PyMODINIT_FUNC initpyMKLopt(void) {
 Py_InitModule("pyMKLopt", pyMKLoptmethods);
 import_array();
}

Once compiled in Visual Studio you can import the resultant module into Python as follows:
import numpy as np
import pyMKLopt
np.random.seed(22)

DBL_EPSILON = np.spacing(1.0)

def lorentz(p,x):
    return p[2] / (1.0 + (x / p[0] - 1.0)**4 * p[1]**2)
   
p = np.array([0.5, 0.25, 1.0], dtype=np.double)
x = np.linspace(-1.5, 2.5, num=30, endpoint=True)
noisyy = lorentz(p,x) + (np.random.randn(30) * 0.05)
p0 = np.array([1.0, 1.0, 1.0], dtype=np.double) #Initial guess


eps = np.array([1e-8, 1e-20, DBL_EPSILON, 1e-20, 1e-20, DBL_EPSILON], dtype=np.double)
solution = pyMKLopt.mkloptimizer(x, noisyy, eps, p0)
print '\n\n',solution

The output of this script (displayed in the console) is:
Initializing Intel's MKL optimizer ... SUCCESS
Checking optimizer inputs          ... SUCCESS

Begin nonlinear least squares algorithm
 Iter      p[0]      p[1]      p[2]    Residual
    0    1.0000    1.0000    1.0000    1.521464
    1    0.5798   -0.1432    0.8439    1.151126
    2    0.4988   -0.2203    0.9402    0.354709
    3    0.5090   -0.2644    1.0182    0.248959
    4    0.5071   -0.2661    1.0216    0.248171
    5    0.5071   -0.2662    1.0217    0.248171
    6    0.5071   -0.2662    1.0217    0.248171
    7    0.5071   -0.2662    1.0217    0.248171
    8    0.5071   -0.2662    1.0217    0.248171
Algorithm terminated

Retrieving solver's results:
Number of iterations: 8
Initial residual: 1.521463582532435900
Final residual: 0.248170645865868120
Parameter values: (0.507083, -0.266186, 1.021697)

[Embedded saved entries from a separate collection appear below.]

import Summits.HubbardSuperconductivity.HubbardSuperconductivity.Theorems.AnisotropyChordTransferFibre3FinX3Eval
import Summits.HubbardSuperconductivity.HubbardSuperconductivity.Theorems.AnisotropyChordTransferFibre3FinX5P38q007
import Summits.HubbardSuperconductivity.HubbardSuperconductivity.Theorems.AnisotropyChordTransferFibre3FinX5P38q008

/-!
# Route `AnisotropyChord` / H0 rotor rung: FIN per-`L` GM₃ (X5), `L = 38` — rows `N₁` / D / side-condition cell facts, part `p07`

Kernel facts (`decide +kernel`) for cert cells 27 of the per-`L` grid of `L = 38`: `xbnCellAny2` (row `N₁` on XB2 point wedges recomputed in the kernel, exporting the literal brackets `nt ⊇ T⁺ − 3λ₂` and `tb ⊇ T⁺·D`), `xdCellAnyN0` (row D, reads `nt`), `sdCellAnyZN` (side condition, reads `nt`); evaluators `…FinX3Eval` / `…FinX5Eval`; constants from the compiled design probe (x3probe/x3plan, margins c ×0.985, b ×1.03, aD ×1.03); assembled in `…FinX5GM3ThirtyEight`.
Prover seat `hubbard-h0-rotor-p3` g9; helper for piece A = stmt-HubbardSuperconductivity-23918 of rung 19089 (`--supports`, helper class).
WHAT THIS IS NOT: nothing here proves superconductivity in the Hubbard model (rotor TARGET as worded stays FALSE, g15 verdict); kernel facts for the FIN certificate of ONE conditional reduction.  Tree imports only; zero data; standard axioms.
-/

set_option linter.dupNamespace false
set_option autoImplicit false

namespace Summit.HubbardSuperconductivity.HubbardSuperconductivity.Theorems.AnisotropyChord.Transfer.Fibre3

namespace FinXD

open FinXB FinCell Hole2

set_option maxHeartbeats 4000000 in
/-- row `N₁` of cell 27 of `L = 38` (`c = 119/200`), exporting `nt`, `tb`. [folklore] -/
theorem xn38_27 : xbnCellAny2 38 (49/50 : ℚ) 74184121497835 76854749871757 (119/200 : ℚ) ((-1216496298677 : ℤ), (1166799932046 : ℤ)) ((221333912168187 : ℤ), (231733005573958 : ℤ)) = true := by
  unfold xbnCellAny2
  rw [twp38_7_eq, twp38_8_eq]
  decide +kernel

set_option maxHeartbeats 4000000 in
/-- row D of cell 27 of `L = 38` (`aD = 29/250`). [folklore] -/
theorem xd38_27 : xdCellAnyN0 38 (49/50 : ℚ) 74184121497835 76854749871757 (29/250 : ℚ) ((-1216496298677 : ℤ), (1166799932046 : ℤ)) = true := by decide +kernel

set_option maxHeartbeats 4000000 in
/-- side condition of cell 27 of `L = 38` (`c, b = 56/100, aD`). [folklore] -/
theorem sd38_27 : sdCellAnyZN 38 (49/50 : ℚ) 100 74184121497835 76854749871757 ((119/200 : ℚ), (56 : ℕ), (29/250 : ℚ)) ((-1216496298677 : ℤ), (1166799932046 : ℤ)) = true := by decide +kernel

end FinXD

end Summit.HubbardSuperconductivity.HubbardSuperconductivity.Theorems.AnisotropyChord.Transfer.Fibre3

(0.5070833881680623, -0.26618567803609183, 1.0216970905916452)

As you can see it yields the same results (don't worry about the negative sign on p[1] - it's value is squared). I want to compare this optimizer (which uses the trust-region algorithm) versus the levmar routine. In practice I have found the levmar routine works quite well but there are scenarios when using boundary conditions where the optimizer gets "stuck". I get around this by performing a transformation that removes the need for boundary conditions. I will test this MKL optimizer to see how it performs in those situations.